[Start of section]
/-- Conversely a polynomial evaluating to a unit of `B'` has non-zero constant term. -/
theorem not_mem_of_eval_mem_unitSet [IsLocalRing B'] {τ : Type} (φ : MvPolynomial τ K →ₐ[K] L)
    (hK : ∀ c : K, algebraMap K L c ∈ B') (hφ : ∀ i, φ (X i) ∈ maxSet B') {P : MvPolynomial τ K}
    (hP : φ P ∈ unitSet B') : P ∉ idealOfVars τ K :=
  fun h => not_mem_maxSet_of_mem_unitSet hP (eval_mem_maxSet_of_mem φ hK hφ h)

/-! ### A frame centred in `B'`: `B(φ) ≤ B'`, and `B' ≤ B(φ)` from a fraction certificate -/

omit [Fintype σ] [DecidableEq σ] in
/-- If the frame's variables lie in `𝔪_{B'}` then `B(φ) ≤ B'`. -/
theorem frameRing_le [IsLocalRing B'] (φ : MvPolynomial (Option σ) K →ₐ[K] L) (hφi : Function.Injective φ)
    (hK : ∀ c : K, algebraMap K L c ∈ B') (hφ : ∀ o, φ (X o) ∈ maxSet B') : frameRing φ hφi ≤ B' := by
  intro x hx
  obtain ⟨a, s, hs, rfl⟩ := (mem_frameRing_iff φ hφi).mp hx
  rw [div_eq_mul_inv]
  exact mul_mem (eval_mem_and_congr φ hK hφ a).1 (mem_unitSet_iff.mp (eval_mem_unitSet_of_not_mem φ hK hφ hs)).2.1

omit [Fintype σ] [DecidableEq σ] in
/-- … and then `B(φ)` is closed under division by units of `B'`. -/
theorem div_mem_frameRing [IsLocalRing B'] (φ : MvPolynomial (Option σ) K →ₐ[K] L) (hφi : Function.Injective φ)
    (hK : ∀ c : K, algebraMap K L c ∈ B') (hφ : ∀ o, φ (X o) ∈ maxSet B') {x y : L}
    (hx : x ∈ frameRing φ hφi) (hy : y ∈ frameRing φ hφi) (hyu : y ∈ unitSet B') : x / y ∈ frameRing φ hφi := by
  obtain ⟨a, s, hs, rfl⟩ := (mem_frameRing_iff φ hφi).mp hx
  obtain ⟨a', s', hs', rfl⟩ := (mem_frameRing_iff φ hφi).mp hy
  have hs'0 : φ s' ≠ 0 := (isUnit_map_of_not_mem φ hφi hs').ne_zero
  have ha' : a' ∉ idealOfVars (Option σ) K := by
    refine not_mem_of_eval_mem_unitSet φ hK hφ ?_
    have he : φ a' = φ a' / φ s' * φ s' := (div_mul_cancel₀ (φ a') hs'0).symm
    rw [he]
    exact mul_mem_unitSet hyu (eval_mem_unitSet_of_not_mem φ hK hφ hs')
  refine (mem_frameRing_iff φ hφi).mpr ⟨a * s', s * a', fun h => ?_, ?_⟩
  · exact ((idealOfVars_isMaximal (K := K) (τ := Option σ)).isPrime.mem_or_mem h).elim hs ha'
  · rw [div_div_div_eq, map_mul, map_mul]

omit [Fintype σ] [DecidableEq σ] in
/-- **`B' ≤ B(φ)` from a fraction certificate**: if every element of `B'` is a quotient of elements of a
subring `C ≤ B(φ)` with denominator invertible in `B'`, then `B' ≤ B(φ)`. -/
theorem le_frameRing_of_frac [IsLocalRing B'] (φ : MvPolynomial (Option σ) K →ₐ[K] L)
    (hφi : Function.Injective φ) (hK : ∀ c : K, algebraMap K L c ∈ B') (hφ : ∀ o, φ (X o) ∈ maxSet B')
    (C : Subring L) (hC : C ≤ frameRing φ hφi)
    (hfrac : ∀ w ∈ B', ∃ y ∈ C, ∃ z ∈ C, z ≠ 0 ∧ z⁻¹ ∈ B' ∧ w = y / z) : B' ≤ frameRing φ hφi := by
  intro w hw
  obtain ⟨y, hy, z, hz, hz0, hzinv, rfl⟩ := hfrac w hw
  exact div_mem_frameRing φ hφi hK hφ (hC hy) (hC hz)
    (mem_unitSet_iff.mpr ⟨frameRing_le φ hφi hK hφ (hC hz), hzinv, hz0⟩)

/-! ### Reading `𝔪_{B(φ)}^n` back in `K[Z,u]` -/

omit [Fintype σ] [DecidableEq σ] in
/-- **Order contraction**: if `B(φ) = B'` and `φ P ∈ 𝔪_{B'}^n` then `P ∈ 𝔫^n`
(`𝔪_{B(φ)}` is generated by `φ(𝔫)`, and `𝔫^n` is `𝔫`-primary). -/
theorem mem_pow_idealOfVars_of_mem_pow [IsLocalRing B'] (φ : MvPolynomial (Option σ) K →ₐ[K] L)
    (hφi : Function.Injective φ) (hB : frameRing φ hφi = B') (n : ℕ) (P : MvPolynomial (Option σ) K)
    (h : ∃ hP : φ P ∈ B', (⟨φ P, hP⟩ : B') ∈ IsLocalRing.maximalIdeal B' ^ n) :
    P ∈ idealOfVars (Option σ) K ^ n := by
  subst hB
  obtain ⟨hP, h⟩ := h
  set 𝔫 := idealOfVars (Option σ) K
  set R := frameRing φ hφi
  let ι : MvPolynomial (Option σ) K →+* R := φ.toRingHom.codRestrict R (map_mem_frameRing φ hφi)
  have hι : ∀ a, ((ι a : R) : L) = φ a := fun a => rfl
  -- the maximal ideal of `B(φ)` is generated by `φ(𝔫)`
  have hmax : IsLocalRing.maximalIdeal R ≤ Ideal.map ι 𝔫 := by
    intro x hx
    obtain ⟨a, s, hs, hxe⟩ := x.2
    by_cases ha : a ∈ 𝔫
    · have hw : (φ s)⁻¹ ∈ R := ⟨1, s, hs, by rw [map_one, one_div]⟩
      have hxw : x = ι a * ⟨(φ s)⁻¹, hw⟩ := Subtype.ext (by rw [Subring.coe_mul, hι, hxe, div_eq_mul_inv])
      rw [hxw]
      exact Ideal.mul_mem_right _ _ (Ideal.mem_map_of_mem ι ha)
    · exfalso
      have hy : φ s / φ a ∈ R := ⟨s, a, ha, rfl⟩
      have ha0 : φ a ≠ 0 := (isUnit_map_of_not_mem φ hφi ha).ne_zero
      have hs0 : φ s ≠ 0 := (isUnit_map_of_not_mem φ hφi hs).ne_zero
      have hunit : IsUnit x := IsUnit.of_mul_eq_one ⟨φ s / φ a, hy⟩ (Subtype.ext (by
        rw [Subring.coe_mul, hxe, Subring.coe_one, div_mul_div_comm, mul_comm, div_self (mul_ne_zero hs0 ha0)]))
      exact (IsLocalRing.mem_maximalIdeal x).mp hx hunit
  -- elements of `ι(𝔫^n) · B(φ)` are fractions with numerator in `𝔫^n`
  have key : ∀ x ∈ Ideal.map ι (𝔫 ^ n), ∃ a s, a ∈ 𝔫 ^ n ∧ s ∉ 𝔫 ∧ ((x : R) : L) = φ a / φ s := by
    intro x hx
    rw [Ideal.map] at hx
    induction hx using Submodule.span_induction with
    | mem x hx =>
      obtain ⟨a, ha, rfl⟩ := hx
      exact ⟨a, 1, ha, one_not_mem_idealOfVars, by rw [hι, map_one, div_one]⟩
    | zero => exact ⟨0, 1, Submodule.zero_mem _, one_not_mem_idealOfVars, by rw [map_zero, map_one, zero_div]; rfl⟩
    | add x y _ _ hx hy =>
      obtain ⟨a, s, ha, hs, hxe⟩ := hx
      obtain ⟨a', s', ha', hs', hye⟩ := hy
      refine ⟨a * s' + s * a', s * s', ?_, mul_not_mem_idealOfVars hs hs', ?_⟩
      · exact Ideal.add_mem _ (Ideal.mul_mem_right _ _ ha) (Ideal.mul_mem_left _ _ ha')
      · rw [Subring.coe_add, hxe, hye, div_add_div _ _ (isUnit_map_of_not_mem φ hφi hs).ne_zero
          (isUnit_map_of_not_mem φ hφi hs').ne_zero, map_add, map_mul, map_mul, map_mul]
    | smul r x _ hx =>
      obtain ⟨a, s, ha, hs, hxe⟩ := hx
      obtain ⟨b, t, ht, hre⟩ := r.2
      refine ⟨b * a, t * s, Ideal.mul_mem_left _ _ ha, mul_not_mem_idealOfVars ht hs, ?_⟩
      rw [smul_eq_mul, Subring.coe_mul, hxe, hre, map_mul, map_mul, div_mul_div_comm]
  have h' : (⟨φ P, hP⟩ : R) ∈ Ideal.map ι (𝔫 ^ n) := by
    rw [Ideal.map_pow]
    exact Ideal.pow_right_mono hmax n h
  obtain ⟨a, s, ha, hs, hPe⟩ := key _ h'
  have hs0 : φ s ≠ 0 := (isUnit_map_of_not_mem φ hφi hs).ne_zero
  have hPs : P * s = a := hφi (by rw [map_mul]; exact (eq_div_iff hs0).mp hPe)
  by_cases hn : n = 0
  · subst hn; simp
  have hprim : (𝔫 ^ n).IsPrimary := Ideal.isPrimary_of_isMaximal_radical (by
    rw [Ideal.radical_pow _ hn, (idealOfVars_isMaximal (K := K) (τ := Option σ)).isPrime.radical]
    exact idealOfVars_isMaximal)
  rcases (Ideal.isPrimary_iff.mp hprim).2 (hPs ▸ ha : P * s ∈ 𝔫 ^ n) with hPn | hsn
  · exact hPn
  · exfalso
    rw [Ideal.radical_pow _ hn, (idealOfVars_isMaximal (K := K) (τ := Option σ)).isPrime.radical] at hsn
    exact hs hsn

end Frames

end

end Summit.ResolutionOfSingularities.ResolutionOfSingularities.Theorems.FrameStep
[End of section]
Nothing but the lines from the one containing "exact idealOfVars_isMaximal)" through the last line of the data above should be set down, word for word.

Completed task.
    exact idealOfVars_isMaximal)
  rcases (Ideal.isPrimary_iff.mp hprim).2 (hPs ▸ ha : P * s ∈ 𝔫 ^ n) with hPn | hsn
  · exact hPn
  · exfalso
    rw [Ideal.radical_pow _ hn, (idealOfVars_isMaximal (K := K) (τ := Option σ)).isPrime.radical] at hsn
    exact hs hsn

end Frames

end

end Summit.ResolutionOfSingularities.ResolutionOfSingularities.Theorems.FrameStep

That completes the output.